# [THE PROBLEM]
Locate every line in the records below that contains the word "have", and copy each one.
(Beginning of PROVIDED INFORMATION)
/-- **Registered tool sub-goal `stub_momentsToCharDiff`** (of `stub_momentsToTests`): under the hypotheses of
`MomentsToTests`, the characteristic functions of the laws of `X n` and `Y n` are asymptotically equal at every
linear form `v ↦ Σᵢ vᵢ tᵢ` (one-dimensional method of moments `tendsto_integral_cexp_sub_of_moments` applied to
the linear forms, whose moments expand into mixed moments and are sub-Gaussian by Jensen). -/
theorem stub_momentsToCharDiff :
    ∀ (Ω : Type) [MeasurableSpace Ω] (P : Measure Ω) [IsProbabilityMeasure P] (j : ℕ)
      (X Y : ℕ → Ω → (Fin j → ℝ)),
      (∀ n, Measurable (X n)) → (∀ n, Measurable (Y n)) →
      (∀ n, ∃ B : ℝ, ∀ ω i, |X n ω i| ≤ B ∧ |Y n ω i| ≤ B) →
      (∃ K : ℝ, ∀ (n : ℕ) (i : Fin j) (k : ℕ),
        ∫ ω, (X n ω i) ^ (2 * k) ∂P ≤ (K * k) ^ k ∧ ∫ ω, (Y n ω i) ^ (2 * k) ∂P ≤ (K * k) ^ k) →
      (∀ e : Fin j → ℕ,
        Tendsto (fun n => (∫ ω, ∏ i, (X n ω i) ^ (e i) ∂P) - ∫ ω, ∏ i, (Y n ω i) ^ (e i) ∂P)
          atTop (𝓝 0)) →
      ∀ t : Fin j → ℝ,
        Tendsto (fun n => (∫ ω, Complex.exp ((∑ i, X n ω i * t i : ℝ) * Complex.I) ∂P)
          - ∫ ω, Complex.exp ((∑ i, Y n ω i * t i : ℝ) * Complex.I) ∂P) atTop (𝓝 0) := by
  intro Ω _ P _ j X Y hX hY hbdd hK hmom t
  obtain ⟨K, hK⟩ := hK
  refine tendsto_integral_cexp_sub_of_moments P (fun n ω => ∑ i, X n ω i * t i)
    (fun n ω => ∑ i, Y n ω i * t i) (fun n => by have := hX n; fun_prop)
    (fun n => by have := hY n; fun_prop) (fun n => ?_) (C := (j : ℝ) ^ 2 * ‖t‖ ^ 2 * K)
    (fun n k => ?_) (tendsto_integral_linForm_pow_sub P X Y hX hY hbdd hmom t)
  · obtain ⟨B, hB⟩ := hbdd n
    have ht : ∀ i, |t i| ≤ ‖t‖ := fun i => by simpa using norm_le_pi_norm t i
    have hb : ∀ (V : Ω → Fin j → ℝ) (ω : Ω), (∀ i, |V ω i| ≤ B) →
        |∑ i, V ω i * t i| ≤ ∑ _i : Fin j, B * ‖t‖ :=
      fun V ω hV => (Finset.abs_sum_le_sum_abs _ _).trans (Finset.sum_le_sum fun i _ => by
        rw [abs_mul]
        exact mul_le_mul (hV i) (ht i) (abs_nonneg _) ((abs_nonneg _).trans (hV i)))
    exact ⟨_, fun ω => ⟨hb (X n) ω fun i => (hB ω i).1, hb (Y n) ω fun i => (hB ω i).2⟩⟩
  · obtain ⟨B, hB⟩ := hbdd n
    exact ⟨integral_linForm_pow_le P (hX n) (fun ω i => (hB ω i).1) t k fun i => (hK n i k).1,
      integral_linForm_pow_le P (hY n) (fun ω i => (hB ω i).2) t k fun i => (hK n i k).2⟩


end Summit.CriticalPhenomena.Ising3DConformalLimit.Cruxes.RotationJoining.RateSplitting

end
(End of PROVIDED INFORMATION)
# [SOLUTION FOR THIS TASK]
    (fun n ω => ∑ i, Y n ω i * t i) (fun n => by have := hX n; fun_prop)
    (fun n => by have := hY n; fun_prop) (fun n => ?_) (C := (j : ℝ) ^ 2 * ‖t‖ ^ 2 * K)
    have ht : ∀ i, |t i| ≤ ‖t‖ := fun i => by simpa using norm_le_pi_norm t i
    have hb : ∀ (V : Ω → Fin j → ℝ) (ω : Ω), (∀ i, |V ω i| ≤ B) →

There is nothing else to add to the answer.